Ils entamèrent côte à côte leur chute à pic vers le plancher inexploré du Pacifique. Ils se mêlèrent au flot lent et ininterrompu des milliards de cadavres microscopiques qui tombaient en flocons comme de la neige marine. Ils ne représentaient alors plus que deux individus supplémentaires dans le fouillis de détritus aquatiques, une formidable biomasse diversifiée, des restes d’animaux et de végétaux en voie de décomposition, en route vers le fond. Un flux plus dense encore que d’ordinaire sous l’effet conjugué des conditions climatiques inhabituelles et des faibles concentrations en oxygène qui stratifiaient l’océan dont les eaux ne se mélangeaient plus. Une hécatombe sévissait dans les rangs des coquillages et parmi la faune accrochée aux parois rocheuses du canyon. Le plancton végétal, lui, s’accumulait dangereusement à la surface. Rongés par les bactéries, ces organismes périssaient eux aussi en grand nombre, ensuite tous pourrissaient, s’égrenaient en rangs serrés, descendaient, puis allaient sédimenter vers les parties les plus basses du canyon.
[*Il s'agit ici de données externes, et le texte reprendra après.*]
import Summits.BirchSwinnertonDyer.Rank1Residual.EisensteinPrimes
import Literature.NumberTheory.EllipticCurves.PointCountEulerCriterion
import HarnessLib

/-!
# Eisenstein primes of an elliptic curve over `ℚ`, II: the good ones are `{2, 3, 5, 7, 13, 37}`,
# the multiplicative ones `{2, 3, 5, 7, 13}`, the ANOMALOUS good ones `{3, 5, 7, 13}` —
# the prime support of the residual classes X1 and X2 in the kernel

HONEST FRAMING (cell `b2b-bsdres`, run/shared/lean/b2b/bsd-rank1-residual/, verbatim in every
file): the goal of the cell is to DELETE the COMBINATION-SHAPED residual classes of the
Birch–Swinnerton-Dyer formula for ALL analytic-rank `≤ 1` elliptic curves over `ℚ` — "full BSD
formula for every rank `≤ 1` curve in class `C`" assembled STRICTLY from published theorems — so
that the rank-`≤ 1` remainder becomes exactly the CONSTRUCTION-SHAPED classes, which are TYPED
(missing-input `Prop`s), NOT attempted. This is not "finishing BSD". Sub-cell
`b2b-bsdres-eisenstein-p1` (CLASS-OWNERS.md row "X1 (r=0)"): research route; NO CLAIM BEYOND
STATED CLASSES; nothing here changes a label.

Theorems only (no definition, no named fact of our own). The residual classes X1 (`p > 2`, `E[p]`
reducible, good, anomalous `a_p ≡ 1 (mod p)`) and X2 (`p` odd, `E[p]` reducible, multiplicative)
of RESIDUAL-CASES §a.2 are stated for every prime `p`; granted the two PUBLISHED named facts of
the tree `mazur_isogeny_irreducible` (Mazur 1978, Thm. 1: a rational `p`-isogeny forces
`p ∈ {2, 3, 5, 7, 11, 13, 17, 19, 37, 43, 67, 163}`) and `primeDegreeIsogeny_jTable` (the eleven
`j`-invariants of the rational isogenies of prime degree `ℓ ∈ {11, 17, 19, 37, 43, 67, 163}`:
Cremona, *Algorithms* §3.8 p. 82; Mazur 1978 table p. 129; Ligozat 1975; Mazur–Swinnerton-Dyer
1974), they are supported on FOUR primes, decided here in the kernel with the tools of
`EisensteinPrimes.lean`:

* §4 `card_X37a_37`, `card_X37b_37` — kernel point counts `#Ẽ(𝔽₃₇) = 30`, i.e. `a₃₇ = 8`, for
  the two `X₀(37)` models `[1,1,1,-8,6]` (`j = -7·11³`) and `[1,1,1,-208083,-36621194]`
  (`j = -7·137³·2083³`) of `RationalIsogenyFrobeniusCertificates19and37.lean`; by the
  anomaly-transport criterion every curve with one of these `j` and good reduction at `37` has
  `a₃₇ = ±8 ≢ 1 (mod 37)`: `not_anom_thirtySeven` — **no elliptic curve over `ℚ` is anomalous
  Eisenstein at `37`** (the good × reducible × anomalous cell of the partition is empty at `37`,
  while good × reducible × non-anomalous is not: `1225h1`, covered row C6);
* §5 `not_good_of_mem_jTable` — none of the nine tabulated `j` with `ℓ ≠ 37` belongs to a curve
  with good reduction at `ℓ` (`ord_ℓ j ∈ {1, 2}` or `ord_ℓ (j − 1728) = 1`, kernel arithmetic);
  `not_mult_of_mem_jTable` — none of the eleven to a curve multiplicative at `ℓ` (`ord_ℓ j ≥ 0`);
* §6 HEADLINES: `mem_of_red_of_good` — `E[p]` reducible and good at `p` ⟹ `p ∈ {2,3,5,7,13,37}`;
  `mem_of_red_of_mult` — reducible and multiplicative ⟹ `p ∈ {2,3,5,7,13}`;
  **`mem_of_classX1` : `ClassX1 W p → p ∈ {3, 5, 7, 13}`** (`eq_or_of_classX1`);
  **`mem_of_classX2` : `ClassX2 W p → p ∈ {3, 5, 7, 13}`** (for sub-cell `eisenstein-p2`).

So the COMBINATION-shaped class X1 (both ranks; the leaf X1 ∩ {r = 0} of this sub-cell included)
and the CONSTRUCTION-shaped class X2 each consist of FOUR prime-indexed statements, `p = 3, 5, 7,
13` (X1R0-GAPMAP.md §9.3: `φ = 1` — a rational `p`-torsion point in the isogeny class — only at
`3, 5, 7`; `φ ≠ 1` even with `φ(p) = 1` at `3, 5, 7, 13`). Greenberg, LNM 1716 (1999) p. 137
prints the weaker remark "reducible `E[p]` with good ordinary or multiplicative reduction at `p`
forces `p ∈ {2, 3, 5, 7, 13, 37}`"; the exclusion of `37` for ANOMALOUS primes (`a₃₇ = ±8` on the
two `X₀(37)` classes `1225h`) is the new line. Conditional only on the two cited named facts
(hypotheses `hMaz`, `hT`, as for the tree's other consumers); no sorry; standard axioms.

References: B. Mazur, Invent. Math. 44 (1978) Thm. 1, Cor. 4.4, table p. 129 [Mazur1978];
J. E. Cremona, *Algorithms for Modular Elliptic Curves* (1997) §3.8 p. 82 [CremonaAlgorithms1997];
B. Mazur, P. Swinnerton-Dyer, Invent. Math. 25 (1974) §5 [MazurSwinnertonDyer1974]; R. Greenberg,
LNM 1716 (1999) p. 137 [GreenbergLNM1716]; RESIDUAL-CASES.md §a.2 X1/X2; PARTITION.md §3 rows
8, 16–18; HOME/b2b-bsdres-eisenstein-p1/X1R0-GAPMAP.md §9.3, §10.
-/

set_option autoImplicit false

noncomputable section

open scoped Classical

open WeierstrassCurve Literature.NumberTheory.EllipticCurves
  Literature.NumberTheory.EllipticCurves.Rank1Residual

namespace Summit.BirchSwinnertonDyer.Rank1Residual.EisensteinPrimes

/-! ### §4. The two `X₀(37)` classes: `a₃₇ = 8`, so no curve is anomalous Eisenstein at `37` -/

/-- `#Ẽ(𝔽₃₇) = 30`, i.e. `a₃₇ = 8`, for `E = [1, 1, 1, -8, 6]` (`j = -9317 = -7·11³`, the first
`X₀(37)` class `1225h`, `Δ = -6125`; model of `RationalIsogenyFrobeniusCertificates19and37.lean`).
Kernel-decided (`natCard_point_eq_one_add_card` + `card_sol_eq_sum_euler` + `decide`). [folklore] -/
theorem card_X37a_37 :
    Nat.card (((⟨1, 1, 1, -8, 6⟩ : WeierstrassCurve ℤ).map
      (Int.castRingHom (ZMod 37))).toAffine.Point) = 30 := by
  rw [@WeierstrassCurve.natCard_point_eq_one_add_card (ZMod 37) (@ZMod.instField 37 ⟨by norm_num⟩)
    _ _ _ (by decide +kernel), @card_sol_eq_sum_euler (ZMod 37) (@ZMod.instField 37 ⟨by norm_num⟩)
    _ _ (by rw [ZMod.ringChar_zmod_n]; decide), ZMod.card]
  decide +kernel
L’union du radiolaire et de la zooxanthelle qui, avec le temps, avait mûri dans le bonheur d’être deux, avait fini par disparaître, mais avait tout de même réussi à s’inscrire sur le chemin d’éternité puisque le radiolaire avait réalisé une dernière division au prix du peu d’énergie dont il disposait encore. Le phénomène mystérieux, merveilleux, s’était accompli une fois de plus au cœur de l’immensité liquide, vert et gris foncé : l’avènement d’une vie sous la forme de l’éclosion d’un nouvel animal de taille très modeste, un dixième de millimètre tout au plus. Un individu unicellulaire dont les ancêtres peuplaient déjà les océans près de cinq cents millions d’années auparavant. Leur union n’avait pas eu lieu en vain : à l’instant même de leur mort, ils avaient donné naissance à un rejeton.
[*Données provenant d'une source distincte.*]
omit [FiniteDimensional ℝ E] in
/-- Convective derivative of `θ • c` for a constant vector `c`: `(u·∇)(θ c) = (Dθ u) c`. [folklore] -/
theorem convect_smul_const {θ : E → ℝ} (u : E → E) (c : F') {x : E}
    (hθ : DifferentiableAt ℝ θ x) :
    convect u (fun y => θ y • c) x = (fderiv ℝ θ x (u x)) • c := by
  rw [convect_smul_apply hθ (differentiableAt_const (𝕜 := ℝ) c)]
  simp [convect]

/-- Divergence of `θ • c` for a constant vector `c`: `div (θ c) = Dθ(c)`. [folklore] -/
theorem divergence_smul_const {θ : E → ℝ} (c : E) {x : E} (hθ : DifferentiableAt ℝ θ x) :
    VectorCalculus.divergence (fun y => θ y • c) x = fderiv ℝ θ x c := by
  rw [divergence_smul_apply hθ (differentiableAt_const (𝕜 := ℝ) c)]
  have h0 : VectorCalculus.divergence (fun _ : E => c) x = 0 := by
    simp [VectorCalculus.divergence]
  rw [h0, mul_zero, zero_add, gradient, real_inner_comm, InnerProductSpace.toDual_symm_apply]

/-- Laplacian of `θ • c` for a constant vector `c` and `C²` scalar `θ`: `Δ(θ c) = (Δθ) c`. [folklore] -/
theorem laplacian_smul_const {θ : E → ℝ} (hθ : ContDiff ℝ 2 θ) (c : F') (x : E) :
    (Δ (fun y => θ y • c)) x = (Δ θ) x • c := by
  set b := stdOrthonormalBasis ℝ E
  have hθc : ContDiff ℝ 2 (fun y => θ y • c) := hθ.smul contDiff_const
  rw [laplacian_eq_sum_fderiv_fderiv b hθc x, laplacian_eq_sum_fderiv_fderiv b hθ x,
    Finset.sum_smul]
  refine Finset.sum_congr rfl fun i _ => ?_
  have hd : ∀ y, DifferentiableAt ℝ θ y := fun y => hθ.differentiable (by norm_num) y
  have h1 : (fun y => fderiv ℝ (fun y' => θ y' • c) y (b i)) = fun y => fderiv ℝ θ y (b i) • c := by
    funext y
    rw [fderiv_smul_const (hd y)]
    simp
  rw [h1]
  have hd2 : DifferentiableAt ℝ (fun y => fderiv ℝ θ y (b i)) x :=
    (((hθ.fderiv_right (m := 1) le_rfl).clm_apply contDiff_const).differentiable one_ne_zero) x
  rw [fderiv_smul_const hd2]
  simp

/-- The bilinear map `(x, y) ↦ ⟪x, e⟫ • y` (the dyad `⟪·, e⟫ ⊗ ·`, used for the transport
term `(uᵢ u)` of the mollified system). [folklore] -/
def innerSmulBilin (e : E) : E →L[ℝ] E →L[ℝ] E :=
  ((ContinuousLinearMap.lsmul ℝ ℝ).bilinearComp (innerSL ℝ e) (ContinuousLinearMap.id ℝ E))

omit [FiniteDimensional ℝ E] in
/-- Unfolding `innerSmulBilin`. [folklore] -/
@[simp]
theorem innerSmulBilin_apply (e x y : E) : innerSmulBilin e x y = ⟪x, e⟫ • y := by
  simp [innerSmulBilin, real_inner_comm]

end SmulConst

/-! ### Reflected translates of space–time kernels -/

section Reflect

variable {E : Type*} [NormedAddCommGroup E] [InnerProductSpace ℝ E]
variable {F' : Type*} [NormedAddCommGroup F'] [InnerProductSpace ℝ F']

/-- The reflected translate `(s, y) ↦ k(t₀ - s, x₀ - y)` of a space–time kernel `k`, as a curried
space–time field (the test function `η_ε(z₀ - ·)` of Evans, *PDE*, App. C.4). [folklore] -/
def reflect (k : ℝ × E → ℝ) (t₀ : ℝ) (x₀ : E) : ℝ → E → ℝ :=
  fun s y => k (t₀ - s, x₀ - y)

omit [InnerProductSpace ℝ E] in
/-- Unfolding `reflect`. [folklore] -/
@[simp]
theorem reflect_apply (k : ℝ × E → ℝ) (t₀ : ℝ) (x₀ : E) (s : ℝ) (y : E) :
    reflect k t₀ x₀ s y = k (t₀ - s, x₀ - y) :=
  rfl

omit [InnerProductSpace ℝ E] in
/-- `uncurry (reflect k t₀ x₀) = k ((t₀, x₀) - ·)`. [folklore] -/
theorem uncurry_reflect (k : ℝ × E → ℝ) (t₀ : ℝ) (x₀ : E) :
    uncurry (reflect k t₀ x₀) = fun w => k ((t₀, x₀) - w) := by
  funext w; rfl

/-- The reflected translate is the pull-back along `(s, y) ↦ (t₀ - s, x₀ - y)`, i.e.
`stPull (-1) (-1) t₀ x₀`. [folklore] -/
theorem reflect_eq_stPull (k : ℝ × E → ℝ) (t₀ : ℝ) (x₀ : E) :
    reflect k t₀ x₀ = stPull (-1) (-1) t₀ x₀ (curry k) := by
  funext s y
  simp only [reflect_apply, stPull_apply, curry_apply, neg_one_mul, neg_one_smul, sub_eq_add_neg]

/-- **Reflected translates of kernels are space–time test functions in the interior**: if `k`
is smooth and vanishes outside `closedBall 0 r`, and `closedBall (t₀, x₀) r ⊆ Q`, then
`reflect k t₀ x₀ ∈ C_c^∞(Q)` (Evans, *PDE*, App. C.4). [folklore] -/
theorem isSpaceTimeTestOn_reflect [FiniteDimensional ℝ E] {k : ℝ × E → ℝ} (hk : ContDiff ℝ ∞ k)
    {r : ℝ}
    (hkr : ∀ w, w ∉ closedBall (0 : ℝ × E) r → k w = 0) {Q : Opens (ℝ × E)} {t₀ : ℝ} {x₀ : E}
    (hQ : closedBall ((t₀, x₀) : ℝ × E) r ⊆ Q) : IsSpaceTimeTestOn Q (reflect k t₀ x₀) := by
  change FunctionSpaces.IsTestFunctionOn Q (uncurry (reflect k t₀ x₀))
  rw [uncurry_reflect]
  have hsupp : support (fun w => k ((t₀, x₀) - w)) ⊆ closedBall ((t₀, x₀) : ℝ × E) r := by
    intro w hw
    by_contra h
    refine hw (hkr _ fun h' => h ?_)
    rw [mem_closedBall, dist_comm, dist_eq_norm]
    simpa using h'
  refine ⟨hk.comp (contDiff_const.sub contDiff_id), ?_, ?_⟩
  · exact HasCompactSupport.intro (isCompact_closedBall _ _) fun w hw => by
      by_contra h; exact hw (hsupp h)
  · exact (closure_minimal hsupp isClosed_closedBall).trans hQ

/-- Vector-valued version: `(s, y) ↦ k(t₀ - s, x₀ - y) • c` is a space–time test field in the
interior. [folklore] -/
theorem isSpaceTimeTestOn_reflect_smul [FiniteDimensional ℝ E] {k : ℝ × E → ℝ}
    (hk : ContDiff ℝ ∞ k) {r : ℝ} (hkr : ∀ w, w ∉ closedBall (0 : ℝ × E) r → k w = 0)
    {Q : Opens (ℝ × E)} {t₀ : ℝ} {x₀ : E} (hQ : closedBall ((t₀, x₀) : ℝ × E) r ⊆ Q) (c : F') :
    IsSpaceTimeTestOn Q (fun s y => reflect k t₀ x₀ s y • c) := by
  have h := isSpaceTimeTestOn_reflect hk hkr hQ
  have hs : support (uncurry fun s y => reflect k t₀ x₀ s y • c) ⊆
      support (uncurry (reflect k t₀ x₀)) := fun w hw => by
    contrapose! hw
    simp only [mem_support, not_not] at hw ⊢
    change reflect k t₀ x₀ w.1 w.2 • c = 0
    rw [show reflect k t₀ x₀ w.1 w.2 = 0 from hw, zero_smul]
  refine ⟨?_, h.hasCompactSupport.mono hs, (closure_mono hs).trans h.tsupport_subset⟩
  exact h.contDiff.smul contDiff_const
Héliosphéra naquit ainsi un matin incandescent dans les eaux calmes du Pacifique, dotée d’un corps gélatineux soutenu par un squelette siliceux composé d’une série de segments plantés en cercle autour d’un sensible cœur de verre. Très vite, sa membrane extérieure se fixa en produisant une sphère parfaite, puis l’élégante Héliosphéra se recouvrit d’un voile très fin de dentelles translucides. Elle commença à se mouvoir gracieusement à la manière d’une planète dotée de piques. En plus de l’impératif de perpétuer sa lignée en se reproduisant elle aussi, ses géniteurs lui avaient transmis la propension à s’unir un jour à un autre individu planctonique, dans un élan en quête d’harmonie.
Mais l’existence était éphémère pour les peuples du plancton : quelques jours à peine pour naître, croître, aimer et mourir. En attendant, Héliosphéra flottait nonchalamment dans l’obscurité de son univers. La vie qui palpitait en elle rayonnait d’un éclat immaculé, non loin de l’entrée de la baie de Concepción et du port de Talcahuano.